◆ **What needs to be done**
Copy nothing from the entries below except the lines from the one containing "[folklore, real sequences]" through the one containing "(⟹ the spine", and copy those exactly.

Content starts

/-!
# `BalabanUV.Beta.D1BFx.RoadEndBFxDictPointwiseMeanS` — road «BF-x» for binder row D1, slot (K): **THE MEAN LANE's DICTIONARY ROW IN POINTWISE CURRENCY**
# («DICT-PTW-MEAN», the mean-grading twin of the OWNER d1-p2-g14's «DICT-PTW» `RoadEndBFxDictPointwiseS`): my (E) `RoadEndBFxSpineDictMeanS` (p305688) with its ONE
# (K)-side row — the CESÀRO dictionary defect `hdictM` — REPLACED by the OWNER's POINTWISE dictionary `hptw` (letter for letter the uniform lane's) + unit-class
# moment rows on named rest kernels whose read-out slack need only be `o(m)` (`hRuM`)

HONEST DEPENDENCY (cell records, verbatim): «continuum YM on T⁴ ⇐ BetaPertH ∧ nine spine estimates (0/9 proved); BetaPertH ⇐ (D1) ∧ (D4) ∧
CAP+tail; G-an2-4 gates asym, D1 and NE2/3/4.»  HONEST FRAMING (cell contract, verbatim): «discharging `BetaPertH` makes Bałaban's UV stability
UNCONDITIONAL — a real constructive-QFT result; it is NOT the continuum limit and NOT the Clay problem.»  THIS MODULE DISCHARGES NOTHING of the
wall: [folklore] two `Tendsto` one-liners on real sequences, ONE use of the OWNER's `RoadEndBFxDictPointwiseS.secondMoment_of_pointwise` ∕ `absMoment₂_gluon_of_prop12`
∕ `two_le_pow_scale` and of `GhostKernelComplete.absMoment₂_PghQ` BY NAME, and composition BY NAME of my (E) §1∕§2∕§3.  No `def`, no `def … : Prop`, nothing cited,
0 sorry.  Root-level binders of row D1 (hW ∕ hR-sockets ∕ hSX-socket ∕ D1Tel ∕ D1Rep) — 0 discharged; (K) NOT closed (`hptw` + `hMR` + `hRuM` ARE the (K) debt,
displayed); NOT D1, NOT `BetaPertH`, NOT continuum, NOT Clay.

ABSOLUTE RULE (cell charter, verbatim): «No internally-minted statement may enter as a cited fact. Every hypothesis is either kernel-proved in
this package or a verbatim quotation of a PUBLISHED theorem with page reference. The manuscript(s) under audit are NOT citable for their own
disputed steps — they are the thing under adjudication; programme-internal (2001/route/tribunal) claims are never citable.»

WHY.  The OWNER's «DICT-PTW» moved the uniform lane's (K) row `hdict` (a statement about (1.22) second MOMENTS) into the currency in which the (A1)–(A3)
dictionary is being proved — ONE identity of KERNELS, POINTWISE in the separation `z`, per one-shot scale `n = Lc^m` (`hptw`), plus `AbsMoment₂` rows and a
UNIFORM read-out slack `|M₂[Rk u n] − Ru u n| ≤ CU′ u`, `Σ_u CU′ u ≤ U₁` on finitely many named rest kernels.  The MEAN lane's (K) row is the weaker Cesàro
defect `hdictM` (an `o(m)` statement, paid for by the displayed all-scales bound `hall` of row G-an2-4); by the OWNER's `secondMoment_of_pointwise` the defect
at `m ≥ 1` IS `Σ_u (M₂[Rk u (Lc^m)] − Ru u (Lc^m))`, so the mean lane takes THE SAME `hptw` and `hMR` and only asks the read-out slack to be `o(m)`
word by word (`hRuM`) — implied by the OWNER's uniform rows WITHOUT `hU₁` (`hRuM_of_uniform`), as `hdictM` itself is implied by `hdict` (`hdictM_of_hdict`).

CONTENT.
* §1 [folklore, real sequences] `tendsto_div_natCast_of_abs_le` (`|g m| ≤ C` for `m ≥ 1` ⊢ `g m ∕ m → 0`), `tendsto_div_natCast_of_eq_sum`
  (`f m = Σ_u g u m` for `m ≥ 1` and each `g u m ∕ m → 0` ⊢ `f m ∕ m → 0`).
* §2 [folklore] **`hdictM_of_pointwise`**: THE MEAN LANE's ROW `hdictM` of (E) VERBATIM ⟸ `(Rk) (hptw) (hMR) (hRuM)` (+ `hL ha h12 h126` and the END's slot-table
  sockets `hδW hE hJ hΛ hR hQ`, which make the gluon ∕ ghost terms well-typed (1.22)-kernels exactly as in the OWNER's §2); bridges **`hRuM_of_uniform`**
  (the OWNER's `hRu` ⊢ `hRuM`) and **`hdictM_of_hdict`** (the uniform lane's `hdict` ⊢ the mean lane's `hdictM`).
* §3 [folklore] **`d1Drift_BFx_mean_of_D1Sum_ptw_sbpS`** (the mean-lane «END-ii» END ⟹ `D1Drift Lc Js N μ ν`) and **`d1Rep_BFx_mean_of_D1Tel_ptw_sbpS`** (⟹ the spine
  root's `D1Rep Lc Jc N μ ν a SL k` at its own binder names `hW`∕`hRfl`∕`htel`) — (E) §1∕§3 with the binder `hdictM` REPLACED IN PLACE by `(Rk) (hptw) (hMR) (hRuM)`,
  every other binder BYTE-IDENTICAL (generated from the TREE bytes of p305688 by script); bodies = ONE call of the (E) theorem with `hdictM_of_pointwise …` in the
  slot.  ((E) §2, the `D1Rep`-over-`D1Sum` form, is not twinned — the 400-line rule; it is (E) §2 at `hdictM_of_pointwise …` for any caller.)
Unit `b2b-balaban-beta-d1-formalise-leaf-01` (gen 19), D1 formalisation swarm leaf prover 01, road «BF-x» MEAN lane; INTENT 1 «DICT-PTW-MEAN» (journal l.36486).
-/

noncomputable section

Content ends

◆ **Answer space**
* §1 [folklore, real sequences] `tendsto_div_natCast_of_abs_le` (`|g m| ≤ C` for `m ≥ 1` ⊢ `g m ∕ m → 0`), `tendsto_div_natCast_of_eq_sum`
  (`f m = Σ_u g u m` for `m ≥ 1` and each `g u m ∕ m → 0` ⊢ `f m ∕ m → 0`).
* §2 [folklore] **`hdictM_of_pointwise`**: THE MEAN LANE's ROW `hdictM` of (E) VERBATIM ⟸ `(Rk) (hptw) (hMR) (hRuM)` (+ `hL ha h12 h126` and the END's slot-table
  sockets `hδW hE hJ hΛ hR hQ`, which make the gluon ∕ ghost terms well-typed (1.22)-kernels exactly as in the OWNER's §2); bridges **`hRuM_of_uniform`**
  (the OWNER's `hRu` ⊢ `hRuM`) and **`hdictM_of_hdict`** (the uniform lane's `hdict` ⊢ the mean lane's `hdictM`).
* §3 [folklore] **`d1Drift_BFx_mean_of_D1Sum_ptw_sbpS`** (the mean-lane «END-ii» END ⟹ `D1Drift Lc Js N μ ν`) and **`d1Rep_BFx_mean_of_D1Tel_ptw_sbpS`** (⟹ the spine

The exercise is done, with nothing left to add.